## [Collected data entries]
import Literature.Computability.Complexity.MoebiusBoundedDepthBourgainProofs
import Literature.NumberTheory.LFunctions.MoebiusWalshUniformHolds
import HarnessLib

/-!
# Bourgain 2013, Theorem 1 for `μ` and `λ` in the `Computability` rendering — discharged

Topic `Literature/Computability/Complexity`; proofs-only sibling of `MoebiusBoundedDepth.lean`
(the named facts `Literature.Computability.Complexity.Bourgain2013_moebius_walsh` and
`Literature.Computability.Complexity.Bourgain2013_liouville_walsh`) and of
`MoebiusBoundedDepthBourgainProofs.lean` (the proved bridges to the `NumberTheory` vendorings).
Everything in this file is PROVED (two theorems; no definition, no named fact).

J. Bourgain, *Möbius–Walsh correlation bounds and an estimate of Mauduit and Rivat*, J. Anal.
Math. **119** (2013) 147–163 (= arXiv:1109.2784) [Bourgain2013MoebiusWalsh], **Theorem 1**
(p. 147, (0.3)): "For `λ` large enough, `max_{A ⊆ {0,…,λ-1}} |∑_{n < 2^λ} μ(n) w_A(n)| < 2^{λ - λ^{1/10}}`
(a similar estimate is also valid for the Liouville function)", `w_A(x) = ∏_{j ∈ A} (1 - 2x_j)`,
`x = ∑_{0 ≤ j < λ} x_j 2^j` ((0.1)).

The printed proof (Green 2012, Proposition 1 for the weights `|A| ≤ √λ/H`; for the others the
Vaughan-type reduction of [M-R] Lemma 1, the type-II estimate of §2 and the type-I estimate of §3,
and the numerics of (3.10)) is entirely in the tree, in the `LFunctions` vocabulary (cube sums
`walshSum`, dyadic box sums `boxSum`), and concludes there as the discharges

* `Literature.NumberTheory.LFunctions.bourgain_moebius_walsh_uniform_holds`
  (`LFunctions/MoebiusWalshUniformHolds.lean`: `MoebiusWalsh.bourgain_moebius_walsh_uniform_of_typeII`
  — Green side, reduction, §3, assembly — applied to the per-box §2 estimate
  `MoebiusWalshTypeII.typeII_assemblyShape`);
* `Literature.NumberTheory.LFunctions.bourgain_liouville_walsh_uniform_holds`
  (`LFunctions/MoebiusWalshTypeIIHighBox.lean`: `LiouvilleWalsh.bourgain_liouville_walsh_uniform_of_typeII`
  applied to `MoebiusWalshTypeII.typeII_perBox`).

This file only transports them to this topic's renderings (`∀ᶠ m`, `∑_{N ∈ range (2^m)}` read
through `Nat.testBit`, `walsh A`) along the proved bridges of
`MoebiusBoundedDepthBourgainProofs.lean`:

* `Bourgain2013_moebius_walsh_holds := Bourgain2013_moebius_walsh_of_uniform ‹μ discharge›`
  (the bridge's conclusion is the body of `Bourgain2013_moebius_walsh` verbatim; underneath it is
  `Literature.NumberTheory.Sieve.bourgain_moebius_walsh_iff_uniform`: binary expansion is a
  bijection `{0,1}^m ≃ [0, 2^m)`, `μ(0) = 0`);
* `Bourgain2013_liouville_walsh_holds := Bourgain2013_liouville_walsh_of_uniform ‹λ discharge›`
  (exponent `c = 1/10` witnesses this topic's exponent-free reading of the Liouville remark).

## References

* J. Bourgain, J. Anal. Math. 119 (2013) 147–163; arXiv:1109.2784, Theorem 1, (0.3), and the
  parenthetical Liouville remark after Theorem 1. [Bourgain2013MoebiusWalsh]
-/

namespace Literature.Computability.Complexity

/-- **Bourgain 2013, Theorem 1 (Möbius–Walsh) in the `Computability` rendering — PROVED**
(discharge of the named fact `Bourgain2013_moebius_walsh`): eventually in `m`, for every
`A : Finset (Fin m)`, `|∑_{N < 2^m} μ(N) · walsh A (j ↦ N.testBit j)| < 2 ^ (m - m^{1/10})`.
Transported from `Literature.NumberTheory.LFunctions.bourgain_moebius_walsh_uniform_holds` (the
tree's formalisation of the printed proof: Green's Proposition 1, the Vaughan-type reduction,
§§2–3, (3.10)) along the proved bridge `Bourgain2013_moebius_walsh_of_uniform`.
[cite: Bourgain2013MoebiusWalsh, Theorem 1, (0.3)] -/
theorem Bourgain2013_moebius_walsh_holds : Bourgain2013_moebius_walsh :=
  Bourgain2013_moebius_walsh_of_uniform
    Literature.NumberTheory.LFunctions.bourgain_moebius_walsh_uniform_holds

/-- **Bourgain 2013, Theorem 1 for the Liouville function in the `Computability` rendering —
PROVED** (discharge of the named fact `Bourgain2013_liouville_walsh`): there is `c > 0` (namely
`c = 1/10`) such that eventually in `m`, for every `A : Finset (Fin m)`,
`|∑_{N < 2^m} λ(N) · walsh A (j ↦ N.testBit j)| < 2 ^ (m - m^c)`. Transported from
`Literature.NumberTheory.LFunctions.bourgain_liouville_walsh_uniform_holds` (exponent `1/10`, cube
sum; the tree's formalisation of the printed proof run for `λ`) along the proved bridge
`Bourgain2013_liouville_walsh_of_uniform`.
[cite: Bourgain2013MoebiusWalsh, Theorem 1 (Liouville remark)] -/
theorem Bourgain2013_liouville_walsh_holds : Bourgain2013_liouville_walsh :=
  Bourgain2013_liouville_walsh_of_uniform
    Literature.NumberTheory.LFunctions.bourgain_liouville_walsh_uniform_holds

end Literature.Computability.Complexity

## [BRIEF]
Retype the records above exactly, from their first line through the line that contains "# Bourgain 2013, Theorem", and stop there.

## [FINAL ANSWER]
import Literature.Computability.Complexity.MoebiusBoundedDepthBourgainProofs
import Literature.NumberTheory.LFunctions.MoebiusWalshUniformHolds
import HarnessLib

/-!
# Bourgain 2013, Theorem 1 for `μ` and `λ` in the `Computability` rendering — discharged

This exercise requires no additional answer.